During Fiscal 2013 ended December 31, 2013, the Company issued a total of 4,400,000 common shares:
·
2,000,000 common shares were issued in a private placement at a price of C$0.10 per share for gross proceeds of $192,520 (C$200,000).
·
2,400,000 common share units were issued at a price of C$0.10 per unit for gross proceeds of $225,216 (C$240,000) as the first tranche of a non-brokered private placement. Each unit consisted of one common share and one-half of a common share purchase warrant, with each full warrant exercisable into one common share at a price of C$0.15 until December 6, 2015.
Shares Issued for Assets Other Than Cash
During fiscal 2016 through April 28, 2016, the Company issued 1,755 common shares as acquisition shares at a deemed price of C$0.39 pursuant to the Hip Digital acquisition agreement.
During fiscal 2015, the Company issued 3,921,679 common shares and issued 697,780 common shares to Hip Digital employees pursuant to the Hip Digital acquisition agreement. The Company also issued 661,591 common stock units as a corporate advisory fee pursuant to a bought deal private placement, with each unit consisting of one common share and one half of a share purchase warrant.
During fiscal 2012 ended December 31, 2012, the Company completed its Qualifying Transaction with Consumer Impulse. Prior to the QT, the Company had 10,550,000 common shares outstanding and Consumer Impulse had 1,998,020 common shares and 700,000 Series A preferred shares outstanding. Pursuant to the Company issued 22,742,305 common shares, 6,188,688 common stock warrants and 37,499,997 Series 1 preferred shares. All of the Series 1 preferred shares were redeemed immediately after closing the transaction for $3,807, and the previously outstanding 10,550,000 common shares of the Company were deemed to have been issued as part of the accounting for the transaction. The Company also issued 400,000 common shares pursuant to a finder’s fee.

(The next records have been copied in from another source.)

import Summits.BirchSwinnertonDyer.BirchSwinnertonDyer.Theorems.SchneiderFreeAdditiveX3GordCellThreeOfPrint
import Summits.BirchSwinnertonDyer.BirchSwinnertonDyer.Theorems.SchneiderFreeAdditiveX3GoodMemberLine
import HarnessLib

/-!
# Route `SchneiderFreeAdditiveX3` (K1 door): under the non-anomalous clause `hna` the curve ITSELF satisfies two of Keller–Yin's
# per-curve hypotheses — the lattice normalisation «a rational `p`-line on which `D_p` is non-trivial» and «no rational `p`-torsion»
# — so the `p = 3` per-datum door of `…GordCellThreeOfPrint` needs only `W(K)[3] = 0` among them

Cell `bsd-schneider-ideate`, seat `bsd-schneider-door-c5` (prover, generation 26; assembly layer; `--supports` 19177).
PARTITION: board row B6 ∩ X3 ∩ sst-twist, `r = 1`, (G-ord, `e = 2`) half at `p = 3` (686 NAT pairs) — bookkeeping on top of
`…GordCellThreeOfPrint` (p680959); types-the-object-of nothing; closes none of B6's cells (BSD NOT advanced).  bears_on: K1-door (19177).

WHAT.  The per-datum door `KYBranchThreeDoor.additiveIMCLowerBDPOnTree_subGordTwo_three_offSliver_self` displays Keller–Yin's per-curve
hypotheses `hlat` (a rational `3`-line `Φ` with `¬ LineDecompositionTrivialAt W 3 Φ`) and `htf` (`W(K)[3] = 0`).  The first is AUTOMATIC
on the non-anomalous cell: the clause `hna` («no decomposition group above `3` fixes a rational line pointwise …») is, at any rational
line (one exists: `Red`), the negation of `LineDecompositionTrivialAt` (§1).  The second is automatic too (a `K`-rational `3`-torsion
point would make `φ′` or `ψ′` trivial on `D_𝔓 ≤ Γ_K` for the SPLIT prime — the anomalous case), but its kernel form needs «the
decomposition groups at a prime split in `ℚ(√d_K)` fix `√d_K`», not in the tree; §2 records the `ℚ`-rational half (no rational point of
order `p` under `hna`, Mazur's étale-line argument as in `GoodMember.addOrderOf_ne` with UNIQUENESS of the line replaced by `hna` at
EVERY line) and §3 the per-datum door at `p = 3` with `hlat` discharged.

* §1 `exists_isRationalLine_not_lineDecompositionTrivialAt_of_hna` (any odd `p`), `…_of_subGordTwo_of_forall_twist_three`.
* §2 `addOrderOf_ne_of_hna` — no rational point of order `p` on `W` under `hna`.
* §3 **`additiveIMCLowerBDPOnTree_subGordTwo_three_offSliver_of_torsionFree`** — `…_self` without `hlat`.

HONEST FRAMING: theorems only; compositions of tree theorems CONDITIONAL on the displayed hypotheses of `…GordCellThreeOfPrint`
([DIV.dvd] and [AN3] claim-tagged; [BR3] and eleven facts published, typed); nothing closed; BSD proved for no curve; «closes rung: none».
References: Keller–Yin arXiv:2410.23241 §3.1/§3.3 (the hypotheses `φ|_{G_p} ≠ 𝟙`, `E(K)[p] = 0`) [KellerYin2024b]; Mazur 1977 III §5
[Mazur1977]; CGLS 2022 §1.2 [CastellaGrossiLeeSkinner2022].
-/

set_option autoImplicit false
-- `Summit.<P>.<Sub>` repeats `BirchSwinnertonDyer` by the tree's layout convention (D-0017)
set_option linter.dupNamespace false

noncomputable section

open scoped Classical NumberField

open Field NumberField IsDedekindDomain WeierstrassCurve PowerSeries Rat.HeightOneSpectrum
  Literature.NumberTheory.EllipticCurves Literature.NumberTheory.EllipticCurves.GreenbergSelmer
  Literature.NumberTheory.GaloisRepresentations Literature.NumberTheory.GaloisCohomology
  Literature.NumberTheory.EllipticCurves.ModularForms Literature.NumberTheory.EllipticCurves.Rank1Residual
  Literature.NumberTheory.EllipticCurves.KellerYin2024 Literature.NumberTheory.EllipticCurves.CaiShuTian2014
  Literature.NumberTheory.IwasawaTheory Literature.NumberTheory.IwasawaTheory.Greenberg2016
  Literature.NumberTheory.IwasawaTheory.Greenberg2006
  Summit.BirchSwinnertonDyer.Rank1Residual Summit.BirchSwinnertonDyer.Rank1Residual.X11b
  Summit.BirchSwinnertonDyer.Rank1Residual.X11b.AcSelmer Summit.BirchSwinnertonDyer.Rank1Residual.X11b.Halves
  Summit.BirchSwinnertonDyer.Rank1Residual.X11b.CongruenceLimit
  Summit.BirchSwinnertonDyer.Rank1Residual.Additive
  Summit.BirchSwinnertonDyer.BirchSwinnertonDyer.Theorems.SchneiderFree
  Summit.BirchSwinnertonDyer.BirchSwinnertonDyer.Theorems.SchneiderFree.KYRead
  Summit.BirchSwinnertonDyer.BirchSwinnertonDyer.Theses.SchneiderFreeAdditiveX3
  Summit.BirchSwinnertonDyer.BirchSwinnertonDyer.Theorems.SchneiderFreeAdditiveX3.LZZMatch
  Summit.BirchSwinnertonDyer.BirchSwinnertonDyer.Theorems.SchneiderFreeAdditiveX3.ControlDischarged
  Summit.BirchSwinnertonDyer.BirchSwinnertonDyer.Theorems.SchneiderFreeAdditiveX3.KYBranchOnly
  Summit.BirchSwinnertonDyer.BirchSwinnertonDyer.Theorems.SchneiderFreeAdditiveX3.KYBranchThree
  Summit.BirchSwinnertonDyer.BirchSwinnertonDyer.Theorems.SchneiderFreeAdditiveX3.KYBranchThreeDoor
  Summit.BirchSwinnertonDyer.BirchSwinnertonDyer.Theorems.SchneiderFreeAdditiveX3.KYNonAnomalousTwist
open Literature.NumberTheory.EllipticCurves.CastellaGrossiLeeSkinner2022
  (cor126_residualCharacter_globalLift cor126_residualCharacter_localSurjective
    prop125_characterGrSelmerDual_torsion_muZero_dim prop14_residualCharacterSelmer_finite IsKatzLFunction)

namespace Summit.BirchSwinnertonDyer.BirchSwinnertonDyer.Theorems.SchneiderFreeAdditiveX3.KYBranchThreeLattice

/-! ### §1 `hna` ⟹ Keller–Yin's lattice normalisation, for the curve itself -/

/-- **Under `hna` every rational `p`-line is non-trivial on the decomposition groups at `p`; with `Red W p` one exists** — so
Keller–Yin's lattice hypothesis «some rational line `Φ` with `φ|_{G_p} ≠ 𝟙`» (`¬ LineDecompositionTrivialAt W p Φ`) holds for `W`
itself.  (`LineDecompositionTrivialAt` asks EVERY `D_𝔓`, `𝔓 ∣ p`, to fix `Φ` pointwise; `hna` denies it at the place `v ∋ p` and the
prime `adicCompletionPrime ℚ v`.) [cite: KellerYin2024b, §3.3 (the normalisation φ|_{G_p} ≠ 𝟙, arXiv:2410.23241 p. 17)]
[cite: CastellaGrossiLeeSkinner2022, §1.2 (hypothesis θ|_{G_v̄} ≠ 𝟙, ω)] -/
theorem exists_isRationalLine_not_lineDecompositionTrivialAt_of_hna {W : WeierstrassCurve ℚ} [W.IsElliptic] {p : ℕ}
    [hp : Fact p.Prime] (hred : Red W p)
    (hna : ∀ (v : HeightOneSpectrum (𝓞 ℚ)), ((p : ℕ) : 𝓞 ℚ) ∈ v.asIdeal →
      ∀ (Φ : AddSubgroup (geomTorsion W (p : ℤ))), IsRationalLine W p Φ →
      ∀ 𝔓 ∈ v.primesAbove,
        (¬ ∀ g ∈ 𝔓.decompositionSubgroup (absoluteGaloisGroup ℚ), ∀ P ∈ Φ, g • P = P) ∧
          (¬ ∀ g ∈ 𝔓.decompositionSubgroup (absoluteGaloisGroup ℚ),
            ∀ P : geomTorsion W (p : ℤ), g • P - P ∈ Φ)) :
    ∃ Φ : AddSubgroup (geomTorsion W (p : ℤ)), IsRationalLine W p Φ ∧ ¬ LineDecompositionTrivialAt W p Φ := by
  obtain ⟨Φ, hΦ⟩ := exists_isRationalLine_of_not_irr W p hred
  obtain ⟨v, hpv⟩ := Literature.NumberTheory.NumberFields.RingOfIntegers.exists_heightOneSpectrum_natCast_mem ℚ hp.out
  refine ⟨Φ, hΦ, fun htriv ↦ ?_⟩
  exact (hna v hpv Φ hΦ _ (adicCompletionPrime_mem_primesAbove ℚ v)).1
    (fun g hg P hP ↦ htriv v hpv _ (adicCompletionPrime_mem_primesAbove ℚ v) g hg P hP)

/-- **The (G-ord, `e = 2`) cell at `p = 3` with non-anomalous twists: the curve ITSELF carries Keller–Yin's lattice normalisation.**
[cite: KellerYin2024b, §3.3 (arXiv:2410.23241 p. 17)] [cite: CastellaGrossiLeeSkinner2022, §1.2] -/
theorem exists_isRationalLine_not_lineDecompositionTrivialAt_of_subGordTwo_of_forall_twist_three
    (W : WeierstrassCurve ℚ) [W.IsElliptic] [W.IsGloballyMinimal] (hX : ClassX3 W 3) (hSG : SubGordTwo W 3)
    (hna : ∀ (V : WeierstrassCurve ℚ) [V.IsElliptic] [V.IsGloballyMinimal] (C : VariableChange ℚ),
      GoodOrd V 3 → C • V.quadraticTwist ((-1 : ℚ) ^ (3 / 2) * (3 : ℕ)) = W → ¬ (3 : ℤ) ∣ V.frobeniusTrace 3 - 1) :
    ∃ Φ : AddSubgroup (geomTorsion W (3 : ℤ)), IsRationalLine W 3 Φ ∧ ¬ LineDecompositionTrivialAt W 3 Φ :=
  exists_isRationalLine_not_lineDecompositionTrivialAt_of_hna hX.1
    (hna_isRationalLine_of_subGordTwo_of_forall_twist W (by norm_num) hX hSG hna)

/-! ### §2 `hna` ⟹ no rational point of order `p` -/

/-- **No rational point of order `p` under `hna`** (`p` odd): the geometric image of such a point is a non-zero `Γ_ℚ`-fixed point of
`E[p]` (tree `exists_geomTorsion_of_addOrderOf_eq`, Mazur III §5), whose span is a rational line FIXED POINTWISE by `Γ_ℚ ⊇ D_𝔓` —
forbidden by `hna`.  (Door-c4 g7's `GoodMember.addOrderOf_ne` with the uniqueness of the line replaced by `hna` at every line.)
[cite: Mazur1977, Ch. III §5, p. 157] [cite: CastellaGrossiLeeSkinner2022, §1.2 (hypothesis θ|_{G_v̄} ≠ 𝟙)] -/
theorem addOrderOf_ne_of_hna {W : WeierstrassCurve ℚ} [W.IsElliptic] {p : ℕ} [hp : Fact p.Prime]
    (hna : ∀ (v : HeightOneSpectrum (𝓞 ℚ)), ((p : ℕ) : 𝓞 ℚ) ∈ v.asIdeal →
      ∀ (Φ : AddSubgroup (geomTorsion W (p : ℤ))), IsRationalLine W p Φ →
      ∀ 𝔓 ∈ v.primesAbove,
        (¬ ∀ g ∈ 𝔓.decompositionSubgroup (absoluteGaloisGroup ℚ), ∀ P ∈ Φ, g • P = P) ∧
          (¬ ∀ g ∈ 𝔓.decompositionSubgroup (absoluteGaloisGroup ℚ),
            ∀ P : geomTorsion W (p : ℤ), g • P - P ∈ Φ))
    (R : W.toAffine.Point) : addOrderOf R ≠ p := by
  haveI : NeZero (p : ℚ) := ⟨Nat.cast_ne_zero.mpr hp.out.ne_zero⟩
  intro hR
  obtain ⟨P₁, -, hP₁0, hP₁fix⟩ := exists_geomTorsion_of_addOrderOf_eq W hR
  have hord : addOrderOf P₁ = p := addOrderOf_eq_of_ne_zero W p hP₁0
  have hline : IsRationalLine W p (AddSubgroup.zmultiples P₁) := by
    refine ⟨by rw [Nat.card_zmultiples, hord], fun σ Q hQ ↦ ?_⟩
    obtain ⟨m, rfl⟩ := AddSubgroup.mem_zmultiples_iff.mp hQ
    rw [smul_comm σ m P₁, hP₁fix σ]
    exact AddSubgroup.zsmul_mem _ (AddSubgroup.mem_zmultiples P₁) m
  obtain ⟨v, hpv⟩ := Literature.NumberTheory.NumberFields.RingOfIntegers.exists_heightOneSpectrum_natCast_mem ℚ hp.out
  refine (hna v hpv _ hline _ (adicCompletionPrime_mem_primesAbove ℚ v)).1 fun g _ Q hQ ↦ ?_
  obtain ⟨m, rfl⟩ := AddSubgroup.mem_zmultiples_iff.mp hQ
  rw [smul_comm g m P₁, hP₁fix g]

/-! ### §3 The per-datum door at `p = 3` with the lattice normalisation discharged -/

/-- **The (G-ord, `e = 2`) lower socket AT `p = 3` off the sliver, non-anomalous twists, per datum — `…_self` with `hlat` DISCHARGED (§1):**
the only per-curve Keller–Yin hypothesis still displayed is `W(K)[3] = 0` at the datum's field (automatic as well — the anomalous case is
excluded — pending the kernel lemma «decomposition groups at a prime split in `ℚ(√d_K)` fix `√d_K`»), next to the comparison data `hAUX`
and the named inputs (Kolyvagin, modularity, Hsieh A, LZZ, Castella–Hsieh signed, [DIV.dvd], [AN3], [BR3], eleven published facts).
CONDITIONAL; nothing asserted about BSD. [claim: KellerYin2024PotOrd, status: under-review]
[cite: KellerYin2024b, Thm. 3.3.6, Prop. 3.4.4, Thm. 3.5.1 (arXiv:2410.23241 pp. 19–20) (preprint; the Kolyvagin clause a hypothesis)]
[cite: CastellaGrossiLeeSkinner2022, Thms. 1.2.2, 2.1.2, 2.2.2, Prop. 14] [cite: CastellaHsieh2018, §3.3, Def. 3.7, Prop. 3.8] -/
theorem additiveIMCLowerBDPOnTree_subGordTwo_three_offSliver_of_torsionFree
    (hKo : ∀ (N : ℕ) [NeZero N] (W : WeierstrassCurve ℚ) (K : Type) [Field K] [NumberField K],
      Literature.NumberTheory.EllipticCurves.kolyvagin N W K)
    (hPar : nonempty_modularParametrizationData)
    (hA : Hsieh2014.thmA_exists_isHsiehLFunction_unrPeriod_anyLevel)
    (hL : LiuZhangZhang2018.thm151_thm153_modularCurve_heegnerVector_additive)
    (hCHσ : castellaHsieh2018_exists_isBranchBDPLFunction_signed)
    (hDVD : thm336_dvd_branch_OPEN) (hAN : thm351_anacong_branch_three) (hBR : thm122_charLambda_pair_three)
    (hprop125 : prop125_characterGrSelmerDual_torsion_muZero_dim) (hfact : prop14_residualCharacterSelmer_finite)
    (hlift : cor126_residualCharacter_globalLift) (hlocal : cor126_residualCharacter_localSurjective)
    (h411 : prop411_selmer_isAlmostDivisible) (h263 : prop263_sur_of_crk) (h41 : prop41_globalEulerPoincareCorank)
    (h42 : prop42_localEulerPoincareCorank) (h5A : sec5A_localH2_subsingleton_of_LOC1)
    (h32 : prop32_cohomology_isCofinitelyGenerated) :
    ∀ (W : WeierstrassCurve ℚ) [W.IsElliptic] [W.IsGloballyMinimal],
      W.analyticRank = 1 → ClassX3 W 3 → SubGordTwo W 3 →
      (∀ (V : WeierstrassCurve ℚ) [V.IsElliptic] [V.IsGloballyMinimal] (C : VariableChange ℚ),
        GoodOrd V 3 → C • V.quadraticTwist ((-1 : ℚ) ^ (3 / 2) * (3 : ℕ)) = W → ¬ (3 : ℤ) ∣ V.frobeniusTrace 3 - 1) →
      ∀ (N : ℕ) [NeZero N] (K : Type) [Field K] [NumberField K]
        (Dt : ModularParametrizationData W N) (H : HeegnerDatum N (NumberField.discr K)) (ι : K →+* ℂ)
        (P : (W.baseChange K).toAffine.Point),
        W.analyticRank = 1 → Additive.N10.Locus W 3 → W.conductorNorm ℤ = N → IsImaginaryQuadratic K →
        Odd (NumberField.discr K) → ¬ 3 ∣ Units.torsionOrder K → SatisfiesHeegnerHypothesis N K →
        (W.quadraticTwist (NumberField.discr K : ℚ)).entireLFunction 1 ≠ 0 →
        WeierstrassCurve.Affine.Point.map ι.toRatAlgHom P = heegnerPointComplex Dt H →
        ¬ IsOfFinAddOrder P → NumberField.discr K ≠ -3 →
        (∀ Q : (W.baseChange K).toAffine.Point, 3 • Q = 0 → Q = 0) →
        ∀ (κ : ZpExtension K 3), κ.IsAnticyclotomic →
          ∀ (γ : Field.absoluteGaloisGroup K) [Fact (κ.IsTopGenerator γ)]
            (𝔭 : HeightOneSpectrum (𝓞 K)) (h𝔭 : ((3 : ℕ) : 𝓞 K) ∈ 𝔭.asIdeal)
            (he : 𝔭.asIdeal.ramificationIdx (𝓞 ℚ) = 1) (hf : 𝔭.asIdeal.inertiaDeg (𝓞 ℚ) = 1),
            (∀ (𝔮 : HeightOneSpectrum (𝓞 K)), ((3 : ℕ) : 𝓞 K) ∈ 𝔮.asIdeal → 𝔭 ≠ 𝔮 →
              ∀ (ι' : PadicAlgCl 3 ≃+* ℂ), BranchInducesPrime 3 ι' 𝔮 →
                ∃ (θsub θquot θ₀ : FramedGaloisRep K (padicCoeffIntegers (∅ : Set (PadicAlgCl 3))) 1)
                  (θ₀K : HeckeCharacter K) (Cbar : Finset (HeightOneSpectrum (𝓞 K)))
                  (ΩK₀ : ℂ) (Ωp₀ : (unrIntegers 3)ˣ) (Lφ : UnrSeries 3),
                  IsResidualPairOver (W.baseChange K) 3 θsub θquot ∧ (θ₀ = θsub ∨ θ₀ = θquot) ∧
                    IsHeckeCharOf ι' θ₀ θ₀K ∧ θ₀K.IsUnramifiedAt 𝔮 ∧ θ₀K.IsUnramifiedAt 𝔭 ∧
                    (∀ u ∈ Cbar, ¬ θ₀K.IsUnramifiedAt u) ∧ ΩK₀ ≠ 0 ∧
                    IsKatzLFunction ι' 𝔮 𝔭 Cbar κ γ θ₀K ΩK₀ ((Ωp₀ : unrIntegers 3) : ℂ_[3]) Lφ) →
            AdditiveIMCLowerBDPOnTreeLeAt 3 κ 𝔭 γ (embAt K 3 𝔭 h𝔭 he hf) (padicValNat 3 Dt.c.natAbs) P := by
  intro W _ _ hr hX hS hna
  exact additiveIMCLowerBDPOnTree_subGordTwo_three_offSliver_self hKo hPar hA hL hCHσ hDVD hAN hBR hprop125 hfact hlift hlocal
    h411 h263 h41 h42 h5A h32 W hr hX hS hna
    (exists_isRationalLine_not_lineDecompositionTrivialAt_of_subGordTwo_of_forall_twist_three W hX hS hna)

end Summit.BirchSwinnertonDyer.BirchSwinnertonDyer.Theorems.SchneiderFreeAdditiveX3.KYBranchThreeLattice

end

Other than the transactions listed above, the Company has issued no shares for assets other than cash during the last 5 fiscal years.
Shares Held By Company
-No Disclosure Necessary-
ESCROW SHARES
The Company previously had common shares in escrow subject to two separate escrow agreements, the “IPO Escrow Agreement”and the “Merger Escrow Agreement”. The final common shares were released from escrow under both agreements were released from escrow on March 5, 2015. As of March 31, 2015, the Company has no common shares remaining in escrow.
Stock Options
Stock Options to purchase securities from Registrant can be granted to Directors and Employees of the Company on terms and conditions acceptable to the regulatory authorities in Canada, notably the TSX Venture Exchange.
The Company has a “Fixed” Stock Option Plan (the "Plan") which is required to be approved by shareholders annually. The Plan was originally approved by shareholders at the Annual and Special Meeting of shareholders held on October 5, 2012 and was continued by a vote of the shareholders at the Annual and Special Meeting held on June 1, 2015.
Under the Plan, stock options may be issued to qualified Officers, Directors, Employees and Consultants. The number of common shares reserved for issuance under the Plan is 20% of the currently issued common shares of the Company as at the record date of the Company’s previous Annual General Meeting. The Board shall not grant options to any one person in any 12-month period which will exceed 5% of the issued and outstanding shares of the Company as determined at the time of the grant of the option, unless the Company has obtained disinterested shareholder approval. The number of options granted to any one consultant in a 12-month period shall not exceed 2% of the issued and outstanding shares at the time of the grant of the option. The aggregate number of options granted to any person conducing investor relations activities in any 12-month period shall not exceed 2% of the issued and outstanding shares at the time of the grant.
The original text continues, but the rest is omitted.